Evolutionary Game Theory for Reinforcement Learning (experimental): This project aims to investigate the how players learn in a framework at the intersection between machine learning and game theory. When a player chooses a strategy, this can be seen as an action in a typical reinforcement learning problem formulation and the payoff corresponds to the reward. How can players benefit from learning the strategies in a population and how does this contribute to cooperation in a competing setting? Some preliminary works have explored the intersection of evolutionary game theory and reinforcement learning (more precisely, a stateless approach called cross learning): the goal of this project is to look at practical aspects of this link to benefit the design of RL approaches and their explainability.

Credits: cascading failure propagation in a network (project 1).

Mean-field Game Theory & Control

Game theory is s the study of mathematical models of strategic interaction among rational decision-makers. It has applications in all fields of social science, as well as in computer science, economics, logic and systems science, to name a few. Evolutionary game theory has extended the notions obtained from traditional game theory to explain the evolution of species and their behaviours, as well as being used in several other contexts.

Mean-field Games for Cascading Failures in Financial Markets (research-intensive): Similar to the MARL counterpart, this project looks at the situation (which has become more prominent again with the bankrupt of huge financial organisation worldwide) where financial failures can propagate through the financial market, leading to catastrophic consequences for investors as well as the market as a whole . The goal is to study a mean-field game model for interconnected financial organisation where the action is to choose where to invest and to what extent. This involves the use of .

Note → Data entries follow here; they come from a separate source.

import Literature.Barriers.FinalStateConjecture.KleinGordonSuperradiantInstabilityProofs
import Literature.Geometry.Lorentzian.KerrSchildDivergence
import Mathlib.Analysis.InnerProductSpace.Laplacian
import HarnessLib

/-!
# Barrier catalogue `FinalStateConjecture`: Shlapentokh-Rothman's superradiant instability —
# the reduced Kerr wave operator in terms of the Kerr–Schild structure

`KleinGordonSuperradiantInstabilityProofs.lean` reduces the barrier fact
`KleinGordonSuperradiantInstability` (SR, CMP 329 (2014), Thm. 1.1) to the named fact
`ShlapentokhRothman2014_unstableModeProfile`: a profile `Φ` on the Kerr–Schild leaf solving the
reduced (time-Fourier-transformed) equation `P_ω Φ = μ² Φ`, `P_ω = reducedWaveOp M a ω`, the
divergence form `Σ_μ ∂_μ(g^{μν} ∂_ν ·)` of `□_g` in the unimodular stationary ingoing Kerr–Schild
chart with `∂_{t_KS} ↦ −iω`. This file computes `P_ω` explicitly from the Kerr–Schild structure
`g^{μν} = η^{μν} − 2H ℓ^μ ℓ^ν` (`Kerr.inverseMetric_apply`), the divergence
`Σ_μ ∂_μ g^{μν} = −(2M/Σ) ℓ^ν` (`Kerr.divInverseMetric_eq`) and stationarity:

`P_ω Φ = ω²(1 + 2H) Φ − 4iωH ∂_ℓΦ − (2iωM/Σ) Φ − (2M/Σ) ∂_ℓΦ − 2H D²Φ(ℓ⃗, ℓ⃗) + ΔΦ`

(`reducedWaveOp_eq`; `H = Mr/Σ`, `ℓ⃗` the spatial Kerr–Schild null vector, `∂_ℓ = DΦ(ℓ⃗)`, `Δ` the
flat Laplacian of the leaf = Mathlib's `Laplacian.laplacian`), i.e.
`Σ P_ω Φ = ω²(Σ + 2Mr)Φ − 4iωMr ∂_ℓΦ − 2iωM Φ − 2M ∂_ℓΦ − 2Mr D²Φ(ℓ⃗, ℓ⃗) + Σ ΔΦ` — the
Cartesian form of the stationary Kerr wave operator which, read in Kerr's ingoing spheroidal
coordinates (`KerrStarCoord.lean`: `ℓ⃗ = ∂_r`, and the flat Laplacian there), becomes the
separable operator of SR §2 (sibling file `…Separation.lean`). Also: `P_ω Φ` is continuous on the
slice for `Φ ∈ C^∞` (`continuousOn_reducedWaveOp`), used to pass the separated equation to the axis.

## References
* Y. Shlapentokh-Rothman, CMP 329 (2014) 859–891, §1.2.1 (Kerr-star form of `g`), §2 (mode
  solutions, (2.1)–(2.2)) (key `ShlapentokhRothman2014KleinGordon`).
* R. P. Kerr, A. Schild (1965), §2 (`g^{μν} = η^{μν} − 2Hℓ^μℓ^ν`, `det g = −1`) (key `KerrSchild1965`).
* M. Visser, arXiv:0706.0622, (33)–(35) and §4 (key `arXiv07060622`).
-/

noncomputable section

open Set Filter Topology Laplacian
open scoped ContDiff

namespace Literature.Barriers.FinalStateConjecture

open Literature.Geometry.Lorentzian

/-! ### Bookkeeping on the leaf: basis vectors, the components `g^{μν}(0, ·)` and their divergence -/

/-- `(0, e_j) = ∂_{j+1}`: the slice embedding maps the standard basis of `E3` to the spatial
coordinate vectors of `E4`. [folklore] -/
theorem spaceEmbed_single (j : Fin 3) :
    E4.spaceEmbed (EuclideanSpace.single j (1 : ℝ)) = E4.basisVector j.succ := by
  rw [E4.spaceEmbed_apply]
  ext i
  refine Fin.cases ?_ (fun k ↦ ?_) i
  · simp [E4.basisVector, Fin.succ_ne_zero]
  · rw [E4.ofTimeSpace_apply_succ]
    simp [E4.basisVector, Fin.succ_inj]

/-- `(ℓ♯)^{i+1} = ℓ⃗_i`: the spatial components of the null vector. [cite: arXiv07060622, (34)] -/
theorem nullVector_apply_succ (a : ℝ) (x : E4) (i : Fin 3) :
    Kerr.nullVector a x i.succ = Kerr.nullSpatial a x i := by
  rw [Kerr.nullSpatial, E4.spatial_apply]

/-- Expansion of a vector of `E3` in the standard basis. [folklore] -/
theorem E3.eq_sum_single (v : E3) : v = ∑ i, v i • EuclideanSpace.single i (1 : ℝ) := by
  conv_lhs => rw [← (EuclideanSpace.basisFun (Fin 3) ℝ).sum_repr v]
  simp [EuclideanSpace.basisFun_apply]

/-- **Derivative of the components `g^{μν}(0, y)` along the leaf**: the real derivative of
`y ↦ g^{μν}(0, y)` (as a complex number) is `v ↦ ∂g^{μν}(0,y)(0, v)` (chain rule with the affine
slice map), wherever `r > 0`. [cite: KerrSchild1965, §2] -/
theorem hasFDerivAt_inverseMetric_leaf (M a : ℝ) {y : E3}
    (hr : 0 < Kerr.radius a (E4.ofTimeSpace 0 y)) (μ ν : Fin 4) :
    HasFDerivAt (fun y : E3 ↦ (Kerr.inverseMetric M a (E4.ofTimeSpace 0 y) μ ν : ℂ))
      (Complex.ofRealCLM.comp ((fderiv ℝ (fun x ↦ Kerr.inverseMetric M a x μ ν)
        (E4.ofTimeSpace 0 y)).comp E4.spaceEmbed)) y := by
  have h1 : HasFDerivAt (fun x ↦ Kerr.inverseMetric M a x μ ν)
      (fderiv ℝ (fun x ↦ Kerr.inverseMetric M a x μ ν) (E4.ofTimeSpace 0 y)) (E4.ofTimeSpace 0 y) :=
    ((Kerr.contDiffAt_inverseMetric M a hr μ ν (n := 1)).differentiableAt one_ne_zero).hasFDerivAt
  have h2 := h1.comp y (E4.hasFDerivAt_ofTimeSpace 0 y)
  exact Complex.ofRealCLM.hasFDerivAt.comp y h2

/-- **The spatial divergence of `g^{μν}` on the leaf**: `Σ_j ∂_{j+1} g^{j+1,ν}(0, y) =
−(2M/Σ(y)) (ℓ♯)^ν` — the coordinate divergence `Σ_μ ∂_μ g^{μν} = −(2M/Σ)ℓ^ν`
(`Kerr.divInverseMetric_eq`) minus the vanishing time derivative (stationarity,
`Kerr.fderiv_inverseMetric_basisVector_zero`). [cite: KerrSchild1965, §2] -/
theorem sum_fderiv_inverseMetric_succ (M a : ℝ) {y : E3}
    (hr : 0 < Kerr.radius a (E4.ofTimeSpace 0 y)) (ν : Fin 4) :
    ∑ j : Fin 3, fderiv ℝ (fun x ↦ Kerr.inverseMetric M a x j.succ ν) (E4.ofTimeSpace 0 y)
        (E4.basisVector j.succ) =
      -(2 * M / Kerr.blSigma a y) * Kerr.nullVector a (E4.ofTimeSpace 0 y) ν := by
  have h := Kerr.divInverseMetric_eq M a hr ν
  rw [Kerr.divInverseMetric, Fin.sum_univ_succ, Kerr.fderiv_inverseMetric_basisVector_zero M a hr,
    zero_add, E4.spatial_ofTimeSpace] at h
  exact h

/-- The flat Laplacian of the leaf is the sum of the second coordinate derivatives:
`ΔΦ(y) = Σ_j D²Φ(y)(e_j, e_j)` (Mathlib's Laplacian in the standard orthonormal basis). [folklore] -/
theorem laplacian_eq_sum_E3 {F : Type*} [NormedAddCommGroup F] [NormedSpace ℝ F] (Φ : E3 → F)
    (y : E3) :
    Δ Φ y = ∑ j : Fin 3, fderiv ℝ (fderiv ℝ Φ) y (EuclideanSpace.single j (1 : ℝ))
      (EuclideanSpace.single j (1 : ℝ)) := by
  rw [InnerProductSpace.laplacian_eq_iteratedFDeriv_orthonormalBasis Φ (EuclideanSpace.basisFun (Fin 3) ℝ)]
  simp only [iteratedFDeriv_two_apply, Matrix.cons_val_zero, Matrix.cons_val_one,
    EuclideanSpace.basisFun_apply]

/-! ### The reduced wave operator from the Kerr–Schild structure -/

/-- **The reduced Kerr wave operator in terms of `H`, `ℓ⃗` and the flat Laplacian.** For a profile
`Φ : E3 → ℂ` of class `C²` at a point `y` of the leaf with `r(0, y) > 0`,
`P_ω Φ(y) = ω²(1 + 2H)Φ − 4iωH DΦ(ℓ⃗) − (2iωM/Σ)Φ − (2M/Σ) DΦ(ℓ⃗) − 2H D²Φ(ℓ⃗, ℓ⃗) + ΔΦ`,
where `H = H(0, y)` (`Kerr.scalarH`, `= Mr/Σ`), `Σ = Kerr.blSigma a y`, `ℓ⃗ = Kerr.nullSpatial a (0, y)`
and `Δ` is the flat Laplacian of `E3`. Obtained from `P_ω = −iω G⁰ + Σ_j ∂_j G^{j+1}`,
`G^μ = g^{μ0}(−iωΦ) + Σ_k g^{μ,k+1}∂_kΦ`, with `g^{μν} = η^{μν} − 2Hℓ^μℓ^ν`, `ℓ^0 = −1`, the product
rule and `Σ_j ∂_j g^{j+1,ν} = −(2M/Σ)ℓ^ν`; equivalently `□_g = g^{μν}∂_μ∂_ν − (2M/Σ)ℓ^ν∂_ν` with
`∂_t ↦ −iω` (Kerr–Schild 1965, §2; SR, CMP 329 (2014), §1.2.1 and §2 for the role of this operator).
[cite: KerrSchild1965, §2] -/
theorem reducedWaveOp_eq {M a : ℝ} (w : ℂ) {Φ : E3 → ℂ} {y : E3}
    (hr : 0 < Kerr.radius a (E4.ofTimeSpace 0 y)) (hΦ : ContDiffAt ℝ 2 Φ y) :
    reducedWaveOp M a w Φ y =
      w ^ 2 * (1 + 2 * (Kerr.scalarH M a (E4.ofTimeSpace 0 y) : ℂ)) * Φ y
      - 4 * (Complex.I * w) * (Kerr.scalarH M a (E4.ofTimeSpace 0 y) : ℂ) *
          fderiv ℝ Φ y (Kerr.nullSpatial a (E4.ofTimeSpace 0 y))
      - 2 * (Complex.I * w) * ((M / Kerr.blSigma a y : ℝ) : ℂ) * Φ y
      - 2 * ((M / Kerr.blSigma a y : ℝ) : ℂ) * fderiv ℝ Φ y (Kerr.nullSpatial a (E4.ofTimeSpace 0 y))
      - 2 * (Kerr.scalarH M a (E4.ofTimeSpace 0 y) : ℂ) *
          fderiv ℝ (fderiv ℝ Φ) y (Kerr.nullSpatial a (E4.ofTimeSpace 0 y))
            (Kerr.nullSpatial a (E4.ofTimeSpace 0 y))
      + Δ Φ y := by
  -- abbreviations
  set x₀ : E4 := E4.ofTimeSpace 0 y with hx₀
  set H : ℝ := Kerr.scalarH M a x₀ with hH
  set ℓ : E3 := Kerr.nullSpatial a x₀ with hℓ
  set g : Fin 4 → Fin 4 → ℝ := fun μ ν ↦ Kerr.inverseMetric M a x₀ μ ν with hg
  set dg : Fin 3 → Fin 4 → ℝ := fun j ν ↦
    fderiv ℝ (fun x ↦ Kerr.inverseMetric M a x j.succ ν) x₀ (E4.basisVector j.succ) with hdg
  set D1 : E3 →L[ℝ] ℂ := fderiv ℝ Φ y with hD1
  set D2 : E3 →L[ℝ] E3 →L[ℝ] ℂ := fderiv ℝ (fderiv ℝ Φ) y with hD2
  have hΦ1 : DifferentiableAt ℝ Φ y := hΦ.differentiableAt (by norm_num)
  have hΦ2 : DifferentiableAt ℝ (fderiv ℝ Φ) y :=
    (hΦ.fderiv_right (m := 1) le_rfl).differentiableAt one_ne_zero
  -- derivatives of the ingredients of the flux
  have hgd : ∀ μ ν, HasFDerivAt (fun y : E3 ↦ (Kerr.inverseMetric M a (E4.ofTimeSpace 0 y) μ ν : ℂ))
      (Complex.ofRealCLM.comp ((fderiv ℝ (fun x ↦ Kerr.inverseMetric M a x μ ν) x₀).comp
        E4.spaceEmbed)) y := fun μ ν ↦ hasFDerivAt_inverseMetric_leaf M a hr μ ν
  have hgd_apply : ∀ (j : Fin 3) (ν : Fin 4), (Complex.ofRealCLM.comp ((fderiv ℝ
      (fun x ↦ Kerr.inverseMetric M a x j.succ ν) x₀).comp E4.spaceEmbed)) (EuclideanSpace.single j (1 : ℝ)) = (dg j ν : ℂ) := by
    intro j ν
    simp only [hdg, ContinuousLinearMap.comp_apply, spaceEmbed_single, Complex.ofRealCLM_apply]
  have hΦd : HasFDerivAt Φ D1 y := hΦ1.hasFDerivAt
  have hDd : ∀ k : Fin 3, HasFDerivAt (fun y ↦ fderiv ℝ Φ y (EuclideanSpace.single k (1 : ℝ))) (D2.flip (EuclideanSpace.single k (1 : ℝ))) y := by
    intro k
    have := hΦ2.hasFDerivAt.clm_apply (hasFDerivAt_const (EuclideanSpace.single k (1 : ℝ)) y)
    simpa using this
  -- the derivative of the spatial fluxes, evaluated on `e_j`
  have hflux : ∀ j : Fin 3, fderiv ℝ (modeFlux M a w Φ j.succ) y (EuclideanSpace.single j (1 : ℝ)) =
      (dg j 0 : ℂ) * (-(Complex.I * w) * Φ y) + (g j.succ 0 : ℂ) * (-(Complex.I * w) * D1 (EuclideanSpace.single j (1 : ℝ))) +
      ∑ k : Fin 3, ((dg j k.succ : ℂ) * D1 (EuclideanSpace.single k (1 : ℝ)) + (g j.succ k.succ : ℂ) * D2 (EuclideanSpace.single j (1 : ℝ)) (EuclideanSpace.single k (1 : ℝ))) := by
    intro j
    have hA := (hgd j.succ 0).fun_mul (hΦd.const_mul (-(Complex.I * w)))
    have hB := HasFDerivAt.fun_sum fun k (_ : k ∈ Finset.univ) ↦ (hgd j.succ k.succ).fun_mul (hDd k)
    have h := hA.fun_add hB
    rw [show modeFlux M a w Φ j.succ = fun y ↦
        (Kerr.inverseMetric M a (E4.ofTimeSpace 0 y) j.succ 0 : ℂ) * (-(Complex.I * w) * Φ y) +
        ∑ k : Fin 3, (Kerr.inverseMetric M a (E4.ofTimeSpace 0 y) j.succ k.succ : ℂ) *
          fderiv ℝ Φ y (EuclideanSpace.single k (1 : ℝ)) from rfl, h.fderiv]
    simp only [add_apply, smul_apply, smul_eq_mul, FunLike.coe_sum, Finset.sum_apply,
      ContinuousLinearMap.flip_apply, hgd_apply]
    rw [hg]
    congr 1
    · ring
    · exact Finset.sum_congr rfl fun k _ ↦ by ring
  -- the divergence identities, cast to `ℂ`
  have hdiv : ∀ ν : Fin 4, ((dg 0 ν : ℂ) + dg 1 ν + dg 2 ν) =
      ((-(2 * M / Kerr.blSigma a y) * Kerr.nullVector a x₀ ν : ℝ) : ℂ) := by
    intro ν
    have h := sum_fderiv_inverseMetric_succ M a hr ν
    rw [Fin.sum_univ_three] at h
    rw [← h]
    push_cast [hdg]
    ring
  -- the values of the components
  have hg_apply : ∀ μ ν, g μ ν = (if μ = ν then (if μ = 0 then -1 else 1) else 0) -
      2 * H * Kerr.nullVector a x₀ ν * Kerr.nullVector a x₀ μ := fun μ ν ↦
    Kerr.inverseMetric_apply M a x₀ μ ν
  have hV0 : Kerr.nullVector a x₀ 0 = -1 := Kerr.nullVector_apply_zero a x₀
  have hV : ∀ i : Fin 3, Kerr.nullVector a x₀ i.succ = ℓ i := fun i ↦ nullVector_apply_succ a x₀ i
  -- linear and bilinear expansions along `ℓ⃗`
  have hD1ℓ : D1 ℓ = ∑ k : Fin 3, (ℓ k : ℂ) * D1 (EuclideanSpace.single k (1 : ℝ)) := by
    conv_lhs => rw [E3.eq_sum_single ℓ]
    simp [map_sum, map_smul, Complex.real_smul]
  have hD2ℓ : D2 ℓ ℓ = ∑ j : Fin 3, ∑ k : Fin 3,
      (ℓ j : ℂ) * ((ℓ k : ℂ) * D2 (EuclideanSpace.single k (1 : ℝ)) (EuclideanSpace.single j (1 : ℝ))) := by
    conv_lhs => rw [E3.eq_sum_single ℓ]
    simp only [map_sum, map_smul, FunLike.coe_sum, Finset.sum_apply, FunLike.coe_smul, Pi.smul_apply,
      Complex.real_smul, Finset.mul_sum]
  have hΔ : Δ Φ y = ∑ j : Fin 3, D2 (EuclideanSpace.single j (1 : ℝ)) (EuclideanSpace.single j (1 : ℝ)) := laplacian_eq_sum_E3 Φ y
  have hMS : ((M / Kerr.blSigma a y : ℝ) : ℂ) = (M : ℂ) / (Kerr.blSigma a y : ℂ) := by push_cast; ring
  -- expand everything
  rw [reducedWaveOp, Fin.sum_univ_three]
  simp only [hflux]
  rw [show modeFlux M a w Φ 0 y = (g 0 0 : ℂ) * (-(Complex.I * w) * Φ y) +
      ∑ k : Fin 3, (g 0 k.succ : ℂ) * D1 (EuclideanSpace.single k (1 : ℝ)) from rfl]
  rw [hD1ℓ, hD2ℓ, hΔ]
  simp only [Fin.sum_univ_three, hg_apply, hV0, hV]
  simp only [Fin.succ_zero_eq_one, Fin.succ_one_eq_two, show (2 : Fin 3).succ = 3 from rfl,
    Fin.isValue, ↓reduceIte, one_ne_zero, Fin.reduceEq]
  push_cast
  have h0 := hdiv 0
  have h1 := hdiv 1
  have h2 := hdiv 2
  have h3 := hdiv 3
  simp only [hV0, Fin.isValue, show (1 : Fin 4) = (0 : Fin 3).succ from rfl,
    show (2 : Fin 4) = (1 : Fin 3).succ from rfl, show (3 : Fin 4) = (2 : Fin 3).succ from rfl, hV]
    at h0 h1 h2 h3
  push_cast at h0 h1 h2 h3
  linear_combination (-(Complex.I * w) * Φ y) * h0 + D1 (EuclideanSpace.single 0 (1 : ℝ)) * h1 +
    D1 (EuclideanSpace.single 1 (1 : ℝ)) * h2 + D1 (EuclideanSpace.single 2 (1 : ℝ)) * h3 +
    (-(2 * w ^ 2 * (H : ℂ) * Φ y) - w ^ 2 * Φ y) * Complex.I_sq

/-! ### Regularity: the reduced operator of a smooth profile is continuous on the slice -/

/-- The components `y ↦ g^{μν}(0, y)` (as complex numbers) are `C^∞` on every Kerr–Schild slice
(`r > 0` there). [cite: KerrSchild1965, §2] -/
theorem contDiffOn_inverseMetric_leaf (M a r₀ : ℝ) (μ ν : Fin 4) {n : WithTop ℕ∞} :
    ContDiffOn ℝ n (fun y : E3 ↦ (Kerr.inverseMetric M a (E4.ofTimeSpace 0 y) μ ν : ℂ))
      (Kerr.slice a r₀) := by
  intro y hy
  have hr : 0 < Kerr.radius a (E4.ofTimeSpace 0 y) := Kerr.radius_pos_of_mem_region hy
  have h1 : ContDiffAt ℝ n (fun y : E3 ↦ Kerr.inverseMetric M a (E4.ofTimeSpace 0 y) μ ν) y :=
    (Kerr.contDiffAt_inverseMetric M a hr μ ν).comp y (E4.contDiff_ofTimeSpace 0).contDiffAt
  exact (Complex.ofRealCLM.contDiff.contDiffAt.comp y h1).contDiffWithinAt

/-- The flux profiles `G^μ` of a `C^∞` profile are `C^∞` on the slice. [folklore] -/
theorem contDiffOn_modeFlux {M a r₀ : ℝ} (w : ℂ) {Φ : E3 → ℂ}
    (hΦ : ContDiffOn ℝ ∞ Φ (Kerr.slice a r₀)) (μ : Fin 4) :
    ContDiffOn ℝ ∞ (modeFlux M a w Φ μ) (Kerr.slice a r₀) := by
  have hS : IsOpen (Kerr.slice a r₀ : Set E3) := (Kerr.slice a r₀).isOpen
  have hD : ∀ k : Fin 3, ContDiffOn ℝ ∞ (fun y ↦ fderiv ℝ Φ y (EuclideanSpace.single k (1 : ℝ)))
      (Kerr.slice a r₀) := fun k ↦
    (hΦ.fderiv_of_isOpen hS le_rfl).clm_apply contDiffOn_const
  unfold modeFlux
  exact ((contDiffOn_inverseMetric_leaf M a r₀ μ 0).mul (contDiffOn_const.mul hΦ)).add
    (ContDiffOn.sum fun k _ ↦ (contDiffOn_inverseMetric_leaf M a r₀ μ k.succ).mul (hD k))

/-- **The reduced operator of a smooth profile is continuous on the slice**: for `Φ ∈ C^∞` on
`Kerr.slice a r₀`, `y ↦ P_ω Φ(y)` is continuous there (the fluxes are `C^∞`, so their derivatives
are continuous on the open slice). Used to extend the separated equation `P_ω Φ = μ²Φ` from the
off-axis points to the axis by density. [folklore] -/
theorem continuousOn_reducedWaveOp {M a r₀ : ℝ} (w : ℂ) {Φ : E3 → ℂ}
    (hΦ : ContDiffOn ℝ ∞ Φ (Kerr.slice a r₀)) :
    ContinuousOn (reducedWaveOp M a w Φ) (Kerr.slice a r₀) := by
  have hS : IsOpen (Kerr.slice a r₀ : Set E3) := (Kerr.slice a r₀).isOpen
  have hF := fun μ ↦ contDiffOn_modeFlux (M := M) w hΦ μ
  have hdF : ∀ j : Fin 3, ContinuousOn (fun y ↦ fderiv ℝ (modeFlux M a w Φ j.succ) y
      (EuclideanSpace.single j (1 : ℝ))) (Kerr.slice a r₀) := fun j ↦
    ((hF j.succ).continuousOn_fderiv_of_isOpen hS (by simp)).clm_apply continuousOn_const
  show ContinuousOn (fun y ↦ -(Complex.I * w) * modeFlux M a w Φ 0 y +
    ∑ j : Fin 3, fderiv ℝ (modeFlux M a w Φ j.succ) y (EuclideanSpace.single j (1 : ℝ))) _
  exact (continuousOn_const.mul (hF 0).continuousOn).add (continuousOn_finsetSum _ fun j _ ↦ hdF j)

end Literature.Barriers.FinalStateConjecture

end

Controlling Learning in Networks of Agents (research-intensive): Starting from an initial implementation of a provably efficient multi-agent reinforcement learning algorithm for parallel Markov decision processes (MDPs), the goal of this project is to investigate the mechanisms for achieving cooperation in a group of agents and to control the network to achieve the most efficient learning, e.g., by controlling which agent(s) are responsible for leading/coordinating the others to achieve a desired state. Compared to the project in the MARL section, this looks at the control aspects of the communication.